BEGIN

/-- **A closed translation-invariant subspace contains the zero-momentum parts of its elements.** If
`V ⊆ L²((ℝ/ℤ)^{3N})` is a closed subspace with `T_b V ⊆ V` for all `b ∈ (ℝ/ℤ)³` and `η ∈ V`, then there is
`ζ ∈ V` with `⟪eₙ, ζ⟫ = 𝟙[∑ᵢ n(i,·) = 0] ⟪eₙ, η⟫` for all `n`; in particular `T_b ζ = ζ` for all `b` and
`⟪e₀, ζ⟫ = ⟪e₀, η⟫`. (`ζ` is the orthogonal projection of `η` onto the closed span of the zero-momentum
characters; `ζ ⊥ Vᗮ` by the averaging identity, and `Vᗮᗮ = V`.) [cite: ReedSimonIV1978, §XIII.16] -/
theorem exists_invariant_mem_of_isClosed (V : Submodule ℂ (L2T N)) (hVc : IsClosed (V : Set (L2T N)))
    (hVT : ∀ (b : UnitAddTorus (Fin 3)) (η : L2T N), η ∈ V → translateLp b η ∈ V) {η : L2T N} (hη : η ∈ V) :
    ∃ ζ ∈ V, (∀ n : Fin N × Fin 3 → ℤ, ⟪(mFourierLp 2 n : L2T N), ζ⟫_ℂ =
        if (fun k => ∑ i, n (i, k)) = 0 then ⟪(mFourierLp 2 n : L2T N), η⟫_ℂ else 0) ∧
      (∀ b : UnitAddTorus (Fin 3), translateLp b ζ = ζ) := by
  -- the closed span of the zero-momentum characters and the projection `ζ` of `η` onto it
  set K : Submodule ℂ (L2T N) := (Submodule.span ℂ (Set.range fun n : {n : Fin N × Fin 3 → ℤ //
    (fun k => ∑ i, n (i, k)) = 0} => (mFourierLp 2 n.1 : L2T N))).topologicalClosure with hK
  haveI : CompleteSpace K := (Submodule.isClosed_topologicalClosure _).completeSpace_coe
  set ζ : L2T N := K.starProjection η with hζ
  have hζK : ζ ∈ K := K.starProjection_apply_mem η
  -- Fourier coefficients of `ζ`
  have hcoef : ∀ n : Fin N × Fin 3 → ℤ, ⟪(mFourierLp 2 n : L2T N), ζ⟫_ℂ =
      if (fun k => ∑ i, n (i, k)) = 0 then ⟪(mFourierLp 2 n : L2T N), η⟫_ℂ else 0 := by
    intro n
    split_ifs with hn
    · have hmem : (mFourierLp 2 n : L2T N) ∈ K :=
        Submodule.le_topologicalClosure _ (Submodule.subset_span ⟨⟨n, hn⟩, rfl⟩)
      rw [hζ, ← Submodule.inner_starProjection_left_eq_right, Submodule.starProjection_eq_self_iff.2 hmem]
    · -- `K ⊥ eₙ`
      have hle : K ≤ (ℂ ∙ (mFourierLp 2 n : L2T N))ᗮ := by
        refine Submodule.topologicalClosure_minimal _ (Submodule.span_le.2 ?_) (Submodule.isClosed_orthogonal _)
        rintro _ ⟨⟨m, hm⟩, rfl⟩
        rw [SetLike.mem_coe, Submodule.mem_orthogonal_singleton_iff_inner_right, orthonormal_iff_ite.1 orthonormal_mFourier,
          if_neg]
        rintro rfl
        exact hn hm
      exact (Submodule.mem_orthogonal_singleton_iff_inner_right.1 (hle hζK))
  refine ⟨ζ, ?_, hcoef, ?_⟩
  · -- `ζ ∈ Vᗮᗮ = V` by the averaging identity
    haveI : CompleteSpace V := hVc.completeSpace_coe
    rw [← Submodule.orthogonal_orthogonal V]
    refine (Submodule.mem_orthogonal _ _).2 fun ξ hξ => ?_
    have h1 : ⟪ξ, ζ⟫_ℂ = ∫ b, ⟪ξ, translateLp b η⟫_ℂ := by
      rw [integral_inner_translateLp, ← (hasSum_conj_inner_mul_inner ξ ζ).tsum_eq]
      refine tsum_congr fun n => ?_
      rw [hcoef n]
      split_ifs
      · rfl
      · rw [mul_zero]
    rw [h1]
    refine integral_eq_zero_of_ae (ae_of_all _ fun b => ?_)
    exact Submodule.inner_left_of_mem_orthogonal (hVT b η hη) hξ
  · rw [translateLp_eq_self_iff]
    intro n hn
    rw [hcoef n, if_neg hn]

END
BEGIN

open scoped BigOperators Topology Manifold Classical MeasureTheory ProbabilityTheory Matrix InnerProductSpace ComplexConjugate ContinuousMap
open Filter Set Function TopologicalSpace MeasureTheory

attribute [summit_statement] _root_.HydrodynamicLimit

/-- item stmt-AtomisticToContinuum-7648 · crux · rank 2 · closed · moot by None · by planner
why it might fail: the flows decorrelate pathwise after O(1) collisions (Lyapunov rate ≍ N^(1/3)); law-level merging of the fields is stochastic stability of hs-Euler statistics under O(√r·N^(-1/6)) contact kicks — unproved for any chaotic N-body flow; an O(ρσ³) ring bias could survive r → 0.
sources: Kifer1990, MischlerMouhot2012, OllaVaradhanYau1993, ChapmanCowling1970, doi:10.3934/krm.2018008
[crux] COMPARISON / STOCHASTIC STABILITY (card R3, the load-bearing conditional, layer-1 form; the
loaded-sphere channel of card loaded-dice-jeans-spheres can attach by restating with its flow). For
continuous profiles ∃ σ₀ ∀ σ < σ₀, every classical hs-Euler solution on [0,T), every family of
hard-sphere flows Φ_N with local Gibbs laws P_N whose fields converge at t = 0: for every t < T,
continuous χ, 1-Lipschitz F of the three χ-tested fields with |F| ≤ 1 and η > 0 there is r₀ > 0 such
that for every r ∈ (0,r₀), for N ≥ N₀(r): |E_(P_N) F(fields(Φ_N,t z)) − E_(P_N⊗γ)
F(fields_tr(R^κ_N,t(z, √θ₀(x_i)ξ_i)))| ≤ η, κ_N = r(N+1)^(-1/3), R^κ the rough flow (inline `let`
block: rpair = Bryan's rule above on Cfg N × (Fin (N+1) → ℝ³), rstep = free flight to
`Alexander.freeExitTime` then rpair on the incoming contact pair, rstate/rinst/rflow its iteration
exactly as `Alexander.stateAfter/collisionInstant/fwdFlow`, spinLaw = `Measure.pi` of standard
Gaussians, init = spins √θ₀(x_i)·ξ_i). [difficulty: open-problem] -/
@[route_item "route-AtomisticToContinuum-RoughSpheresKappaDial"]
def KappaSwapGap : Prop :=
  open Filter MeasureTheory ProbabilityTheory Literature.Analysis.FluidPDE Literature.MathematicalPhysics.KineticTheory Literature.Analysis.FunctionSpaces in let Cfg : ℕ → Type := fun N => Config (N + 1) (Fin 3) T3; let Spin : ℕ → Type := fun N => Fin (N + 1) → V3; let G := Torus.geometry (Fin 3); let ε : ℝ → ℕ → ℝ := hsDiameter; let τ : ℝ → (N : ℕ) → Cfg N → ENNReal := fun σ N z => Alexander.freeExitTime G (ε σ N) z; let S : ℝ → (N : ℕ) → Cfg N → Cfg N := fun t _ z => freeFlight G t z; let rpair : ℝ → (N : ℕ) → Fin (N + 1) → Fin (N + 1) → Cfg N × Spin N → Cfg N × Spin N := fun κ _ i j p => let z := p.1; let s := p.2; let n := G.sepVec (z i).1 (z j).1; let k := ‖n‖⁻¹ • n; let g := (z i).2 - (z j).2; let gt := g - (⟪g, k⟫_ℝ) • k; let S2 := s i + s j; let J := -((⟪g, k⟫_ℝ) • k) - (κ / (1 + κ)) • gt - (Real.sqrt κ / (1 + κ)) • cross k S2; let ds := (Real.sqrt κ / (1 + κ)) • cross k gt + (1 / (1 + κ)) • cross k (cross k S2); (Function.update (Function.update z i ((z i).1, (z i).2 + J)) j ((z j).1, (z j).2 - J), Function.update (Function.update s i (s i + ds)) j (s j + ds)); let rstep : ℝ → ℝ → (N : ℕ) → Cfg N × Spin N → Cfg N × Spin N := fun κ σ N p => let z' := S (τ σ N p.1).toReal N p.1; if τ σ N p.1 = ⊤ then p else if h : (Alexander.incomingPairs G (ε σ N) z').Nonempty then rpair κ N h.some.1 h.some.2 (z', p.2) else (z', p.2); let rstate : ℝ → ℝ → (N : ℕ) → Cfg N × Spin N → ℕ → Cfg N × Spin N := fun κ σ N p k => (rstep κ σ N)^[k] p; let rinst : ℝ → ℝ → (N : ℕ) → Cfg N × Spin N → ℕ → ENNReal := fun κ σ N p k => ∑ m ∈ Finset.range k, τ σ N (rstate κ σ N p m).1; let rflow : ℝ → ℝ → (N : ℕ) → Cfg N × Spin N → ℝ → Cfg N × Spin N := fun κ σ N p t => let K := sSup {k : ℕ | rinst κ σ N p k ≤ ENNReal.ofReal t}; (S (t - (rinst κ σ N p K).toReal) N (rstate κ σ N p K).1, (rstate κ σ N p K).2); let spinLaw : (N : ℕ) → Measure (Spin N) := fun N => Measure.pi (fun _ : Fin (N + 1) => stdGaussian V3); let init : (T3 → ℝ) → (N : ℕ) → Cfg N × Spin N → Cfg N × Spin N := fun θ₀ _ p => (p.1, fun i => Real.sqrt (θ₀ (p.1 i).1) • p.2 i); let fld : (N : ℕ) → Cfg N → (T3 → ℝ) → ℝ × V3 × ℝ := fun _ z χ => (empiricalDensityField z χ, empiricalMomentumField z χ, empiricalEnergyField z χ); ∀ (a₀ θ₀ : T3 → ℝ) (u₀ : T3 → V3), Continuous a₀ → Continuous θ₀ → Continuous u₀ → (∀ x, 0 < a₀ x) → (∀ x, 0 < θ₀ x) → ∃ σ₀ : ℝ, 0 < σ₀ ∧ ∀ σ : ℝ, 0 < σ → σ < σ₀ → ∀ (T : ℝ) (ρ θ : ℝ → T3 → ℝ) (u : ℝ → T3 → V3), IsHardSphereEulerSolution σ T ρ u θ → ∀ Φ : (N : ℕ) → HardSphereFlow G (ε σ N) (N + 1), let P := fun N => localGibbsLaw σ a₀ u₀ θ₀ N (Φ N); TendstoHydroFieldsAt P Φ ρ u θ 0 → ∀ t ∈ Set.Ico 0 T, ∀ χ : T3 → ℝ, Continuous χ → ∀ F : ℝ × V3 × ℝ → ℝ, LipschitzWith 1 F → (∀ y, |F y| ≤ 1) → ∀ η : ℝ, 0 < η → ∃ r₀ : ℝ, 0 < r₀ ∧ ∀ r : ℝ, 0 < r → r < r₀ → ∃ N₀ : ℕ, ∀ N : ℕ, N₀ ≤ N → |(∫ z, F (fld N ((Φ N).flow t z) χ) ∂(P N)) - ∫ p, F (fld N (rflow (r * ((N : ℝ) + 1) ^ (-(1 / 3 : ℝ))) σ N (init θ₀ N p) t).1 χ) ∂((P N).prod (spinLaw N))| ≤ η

END

- [What you will do]: Above this instruction are the records; retype exactly the lines from the one containing "V, (∀ n : Fin" up to and including the one containing "refine ⟨ζ, ?_, hcoef, ?_⟩".

- [Exercise output]:
    ∃ ζ ∈ V, (∀ n : Fin N × Fin 3 → ℤ, ⟪(mFourierLp 2 n : L2T N), ζ⟫_ℂ =
        if (fun k => ∑ i, n (i, k)) = 0 then ⟪(mFourierLp 2 n : L2T N), η⟫_ℂ else 0) ∧
      (∀ b : UnitAddTorus (Fin 3), translateLp b ζ = ζ) := by
  -- the closed span of the zero-momentum characters and the projection `ζ` of `η` onto it
  set K : Submodule ℂ (L2T N) := (Submodule.span ℂ (Set.range fun n : {n : Fin N × Fin 3 → ℤ //
    (fun k => ∑ i, n (i, k)) = 0} => (mFourierLp 2 n.1 : L2T N))).topologicalClosure with hK
  haveI : CompleteSpace K := (Submodule.isClosed_topologicalClosure _).completeSpace_coe
  set ζ : L2T N := K.starProjection η with hζ
  have hζK : ζ ∈ K := K.starProjection_apply_mem η
  -- Fourier coefficients of `ζ`
  have hcoef : ∀ n : Fin N × Fin 3 → ℤ, ⟪(mFourierLp 2 n : L2T N), ζ⟫_ℂ =
      if (fun k => ∑ i, n (i, k)) = 0 then ⟪(mFourierLp 2 n : L2T N), η⟫_ℂ else 0 := by
    intro n
    split_ifs with hn
    · have hmem : (mFourierLp 2 n : L2T N) ∈ K :=
        Submodule.le_topologicalClosure _ (Submodule.subset_span ⟨⟨n, hn⟩, rfl⟩)
      rw [hζ, ← Submodule.inner_starProjection_left_eq_right, Submodule.starProjection_eq_self_iff.2 hmem]
    · -- `K ⊥ eₙ`
      have hle : K ≤ (ℂ ∙ (mFourierLp 2 n : L2T N))ᗮ := by
        refine Submodule.topologicalClosure_minimal _ (Submodule.span_le.2 ?_) (Submodule.isClosed_orthogonal _)
        rintro _ ⟨⟨m, hm⟩, rfl⟩
        rw [SetLike.mem_coe, Submodule.mem_orthogonal_singleton_iff_inner_right, orthonormal_iff_ite.1 orthonormal_mFourier,
          if_neg]
        rintro rfl
        exact hn hm
      exact (Submodule.mem_orthogonal_singleton_iff_inner_right.1 (hle hζK))
  refine ⟨ζ, ?_, hcoef, ?_⟩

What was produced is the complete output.